BVI: Norman Island
21st to 26th Dec 2016
“The largest British islands are Tortola, Virgin Gorda, Jost van Dyke and Anegada, the latter being slightly set apart, while the former are grouped together around the Sir Francis Drake channel.
There are 60 islands and cays to explore in the BVI Chain. Like a beautifully weathered sea glass necklace, each has its own hue. ”
“Norman Island is an island located at the southern tip of the British Virgin Islands. The history of this sprawling 610-acre island, is steeped in fantastic tales of pirates and buried treasure, as told by Robert Louis Stevenson in his famous children's classic, Treasure Island.”
On our way to Norman we stock up in Road Town. On the pier in the Harbor we saw a boat that seriously cater for visiting friends….. From Road Town Harbour we had a short 6nm sail to Norman Island. Norman is the southern perimeter of Sir Francis Drake Channel.
A Tidbit of History ... more treasure found in the Caves!

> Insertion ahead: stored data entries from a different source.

/-! ### The level recursion (Krajíček 1995, Thm. 12.4.3) -/

/-- **Thm. 12.4.3, level by level** (Krajíček 1995; KPW 1995): for `1 ≤ s`, a subformula-closed
`Γ` with `|Γ| ≤ 2^{s+1}` and `s + 1 ≤ base`, if some restriction leaves exactly
`levelSize s base d` holes free, then for every `ℓ ≤ d` some restriction `ρ` leaves exactly
`levelSize s base (d - ℓ)` holes free and the formulas of `Γ` of depth `≤ ℓ` admit a
`2s`-evaluation relative to `ρ`. [cite: Krajicek1995, Thm. 12.4.3] -/
theorem exists_kEval_levels {n s base d : ℕ} (hs : 1 ≤ s) (hbase : s + 1 ≤ base)
    {Γ : Finset (PropForm ℕ)} (hΓ : SubClosed Γ) (hcard : Γ.card ≤ 2 ^ (s + 1))
    {ρ₀ : Finset (ℕ × ℕ)} (hρ₀ : IsPMatching ρ₀) (hρ₀s : ρ₀ ⊆ Finset.range (n + 1) ×ˢ Finset.range n)
    (hρ₀c : (Finset.range n \ rng ρ₀).card = levelSize s base d) :
    ∀ ℓ ≤ d, ∃ ρ : Finset (ℕ × ℕ), IsPMatching ρ ∧ ρ ⊆ Finset.range (n + 1) ×ˢ Finset.range n ∧
      (Finset.range n \ rng ρ).card = levelSize s base (d - ℓ) ∧ Nonempty (KEval n ρ (2 * s) (levelSet Γ ℓ)) := by
  intro ℓ
  induction ℓ with
  | zero =>
    intro _
    exact ⟨ρ₀, hρ₀, hρ₀s, by rw [Nat.sub_zero]; exact hρ₀c, ⟨KEval.base n hρ₀ hρ₀s (by omega) Γ⟩⟩
  | succ ℓ ih =>
    intro hℓ
    obtain ⟨ρ, hρ, hρs, hρc, ⟨E⟩⟩ := ih (Nat.le_of_succ_le hℓ)
    -- sizes
    set m := levelSize s base (d - (ℓ + 1)) with hm
    set w := bump m s with hwdef
    have hsz : (Finset.range n \ rng ρ).card = m + w := by
      rw [hρc, show d - ℓ = d - (ℓ + 1) + 1 by omega, levelSize]
    have hmb : s + 1 ≤ m := hbase.trans (base_le_levelSize s base _)
    set D := Finset.range (n + 1) \ dom ρ with hD
    set R := Finset.range n \ rng ρ with hR
    have hDR : D.card = R.card + 1 := E.card_D
    -- the new blocks and their sets
    have hlo := subClosed_levelSet hΓ ℓ
    have hhi := subClosed_levelSet hΓ (ℓ + 1)
    set NF := ((levelSet Γ (ℓ + 1)).filter fun φ => φ ∉ levelSet Γ ℓ ∧ (isDisj φ = true ∨ isConj φ = true))
      with hNF
    set L := NF.toList with hLdef
    set N := L.length with hNdef
    have hN : N ≤ 2 ^ (s + 1) := by
      rw [hNdef, hLdef, Finset.length_toList]
      exact (Finset.card_le_card ((Finset.filter_subset _ _).trans (Finset.filter_subset _ _))).trans hcard
    have hmemNF : ∀ {φ}, φ ∈ NF ↔ φ ∈ levelSet Γ (ℓ + 1) ∧ φ ∉ levelSet Γ ℓ ∧ (isDisj φ = true ∨ isConj φ = true) := by
      intro φ; rw [hNF, Finset.mem_filter]
    let Ls : ℕ → List (Finset (ℕ × ℕ)) := fun i => (E.blockSet (L.getD i (PropForm.const true))).toList
    have hL : ∀ i < N, ∀ h ∈ Ls i, IsPMatching h ∧ h ⊆ D ×ˢ R ∧ h.card ≤ 2 * s := by
      intro i hi h hh
      have hφL : L.getD i (PropForm.const true) ∈ L := by
        rw [List.getD_eq_getElem _ _ hi]; exact List.getElem_mem hi
      rw [hLdef, Finset.mem_toList] at hφL
      obtain ⟨hφhi, -, hshape⟩ := hmemNF.1 hφL
      rw [Finset.mem_toList] at hh
      refine E.blockSet_spec (fun hdj => ?_) (fun hdj => ?_) h hh
      · obtain ⟨a, b, hab⟩ := isDisj_iff.1 hdj
        rw [hab] at hφhi ⊢; exact dkids_subset_levelSet hΓ hφhi
      · generalize L.getD i (PropForm.const true) = φ at hφhi hdj hshape ⊢
        cases φ with
        | conj a b => exact ckids_subset_levelSet hΓ hφhi
        | disj a b => simp [isDisj] at hdj
        | _ => simp [isDisj, isConj] at hshape
    -- the switching lemma
    have hineq : N * ((2 * s + 1) * ((R.card + 2 * s - w + 1) * (R.card + 2 * s - w + 1)) * 2) ^ (s + 1) *
        ((D.card - w) * (R.card - w)) ^ (s + 1) < Nat.choose (w + s + 1) w := by
      have e1 : R.card + 2 * s - w + 1 = m + 2 * s + 1 := by rw [hsz]; omega
      have e2 : D.card - w = m + 1 := by rw [hDR, hsz]; omega
      have e3 : R.card - w = m := by rw [hsz]; omega
      rw [e1, e2, e3]
      calc N * ((2 * s + 1) * ((m + 2 * s + 1) * (m + 2 * s + 1)) * 2) ^ (s + 1) * ((m + 1) * m) ^ (s + 1)
          ≤ 2 ^ (s + 1) * ((2 * s + 1) * ((m + 2 * s + 1) * (m + 2 * s + 1)) * 2) ^ (s + 1) *
              ((m + 1) * m) ^ (s + 1) :=
            Nat.mul_le_mul_right _ (Nat.mul_le_mul_right _ hN)
        _ < _ := bump_ineq m s
    obtain ⟨ρ', hρ', hρ's, hρ'c, hsys⟩ :=
      php_switching hDR Ls N (2 * s) w s hL (by rw [hsz]; omega) hineq
    choose! Sf hSf using hsys
    -- the restricted old evaluation and the new one
    let E' := E.restrict hlo hρ' hρ's
    let Φ : PropForm ℕ → Finset (Finset (ℕ × ℕ)) := fun φ => Sf (L.idxOf φ)
    have huniv : Finset.range (n + 1) \ dom (ρ ∪ ρ') = D \ dom ρ' ∧ Finset.range n \ rng (ρ ∪ ρ') = R \ rng ρ' :=
      ⟨E.D_sdiff.symm, E.R_sdiff.symm⟩
    have hnew : ∀ φ, φ ∈ levelSet Γ (ℓ + 1) → φ ∉ levelSet Γ ℓ → (isDisj φ = true ∨ isConj φ = true) →
        L.idxOf φ < N ∧ L.getD (L.idxOf φ) (PropForm.const true) = φ := by
      intro φ h1 h2 h3
      have hφL : φ ∈ L := by rw [hLdef, Finset.mem_toList]; exact hmemNF.2 ⟨h1, h2, h3⟩
      have hlt : L.idxOf φ < L.length := List.idxOf_lt_length_of_mem hφL
      exact ⟨hlt, by rw [List.getD_eq_getElem _ _ hlt, List.getElem_idxOf hlt]⟩
    have E'' : KEval n (ρ ∪ ρ') (2 * s) (levelSet Γ (ℓ + 1)) := by
      refine E'.extend hlo hhi (fun v hv => var_mem_levelSet (mem_levelSet.1 hv).1)
        (fun b hb => const_mem_levelSet (mem_levelSet.1 hb).1) Φ (fun a b h hm => ?_) (fun a b h hm => ?_)
      · have hparts := dkids_subset_levelSet hΓ h
        obtain ⟨hi, hget⟩ := hnew _ h hm (Or.inl rfl)
        obtain ⟨hcomp, href⟩ := hSf _ hi
        refine ⟨hparts, ?_, ?_⟩
        · rw [huniv.1, huniv.2]; exact hcomp
        · have : (Ls (L.idxOf (PropForm.disj a b))).toFinset = E.dU (.disj a b) := by
            show (E.blockSet (L.getD (L.idxOf (PropForm.disj a b)) (PropForm.const true))).toList.toFinset = _
            rw [hget, Finset.toList_toFinset]; simp [KEval.blockSet, isDisj]
          rw [this, E.restrict_dU] at href
          exact href
      · have hparts := ckids_subset_levelSet hΓ h
        obtain ⟨hi, hget⟩ := hnew _ h hm (Or.inr rfl)
        obtain ⟨hcomp, href⟩ := hSf _ hi
        refine ⟨hparts, ?_, ?_⟩
        · rw [huniv.1, huniv.2]; exact hcomp
        · have : (Ls (L.idxOf (PropForm.conj a b))).toFinset = E.cU (.conj a b) := by
            show (E.blockSet (L.getD (L.idxOf (PropForm.conj a b)) (PropForm.const true))).toList.toFinset = _
            rw [hget, Finset.toList_toFinset]; simp [KEval.blockSet, isDisj]
          rw [this, E.restrict_cU ρ' hparts] at href
          exact href
    -- the new restriction
    refine ⟨ρ ∪ ρ', ?_, ?_, ?_, ⟨E''⟩⟩
    · exact compat_of_subset_restrictedUniverse hρ hρ' hρ's
    · refine Finset.union_subset hρs (hρ's.trans ?_)
      exact Finset.product_subset_product Finset.sdiff_subset Finset.sdiff_subset
    · rw [huniv.2]
      have h1 := card_restrictedRange hρ' hρ's (D := D)
      omega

“Fast forward from 1750 and the story of Treasure Island, to 1910 ... Legend has it that Henry Crequ , a hard working fisherman from Anegada found more than a few doubloons in one of the caves when he was forced to seek refuge from a storm and took his little fishing boat into one of the caves. The little boat was repeatedly bashed up against the wall of the cave by the waves, dislodging several rocks from the cave wall. The rocks fell into his boat, along with several doubloons. The truth is mired in history as no official records of his find exist. If Mr. Creque's story is true, and it seems it probably is, the doubloons were very likely a part of the haul pilfered from the Spanish galleon, "Nuestra Senora de Guadalupe".
Early morning we Kayaked around the Northern tip from the bight to Privateer Bay and snorkeled the caves.
Entering one of the caves.
A school of local Glassy Sweepers. Sweepers are nocturnal and seek shelter under ledges or in caves.
Enjoying the interesting rock formations and colors
Exploring the caves! Perhaps some treasure……..
Deadman's Chest found in one of the caves, but the treasure was long gone. Left a small bottle of KWV brandy of South Africa in the chest.
Steep cliffs overhanging the entrance to the caves at Treasure Point.
An abundance of small colorful fish.
The Indians, a formation of protruding rocks surrounded by reefs..
A National Park mooring was picked up between two pinnacles. Even from the surface the underwater ferns could be seen.
Benures Bay is a secluded magical bay without any mooring buoys (no chartering boats). There's no beach in the bay just a rocky shoreline with the mountains a lush green vegetation.
The water was clear. On one of the snorkels from Vagabund we managed to see five turtles. On each snorkel we discovered something new, there was and abundance of sea life with lots of different fish in a coral garden.
Enjoying freshly caught fish for Brunch. Zack still licking his wounds after a couple of big tarpon destroyed his light tackle last night.
The boat next to us snorkeling with their dog.
There's a great hiking trail that starts at the southeast end of Benuares Bay that leads to a look out over Money Bay. Apparently the trail can be followed right down to the bay.
On the hike we were surrounded with lush green vegetation and lots of bright orange butterflies. The earthy humid smell and steady walk surface was enjoyed after being for some time on the water.
The Island is full of pirate history and mysteries. The local commercial businesses latched onto this opportunity. Old Christmas afternoon we enjoyed lunch at the Pirates Beach Bar and Restaurant at the head of the Bight. Peak season at peak time and the service and food was still good. We enjoyed escaping shortly afterwards to the more secluded Benures Bay were we rounded up all the yachties in the bay to come and spend Christmas Eve on Vagabund. Each boat’s crew brought some interesting snacks and drinks. Exchanging “from where and where too’s” resulting in sharing good anchor spots, recipes and contact details.
On Christmas each one was on his own boat. Christmas lunch was special and private on Vagabund.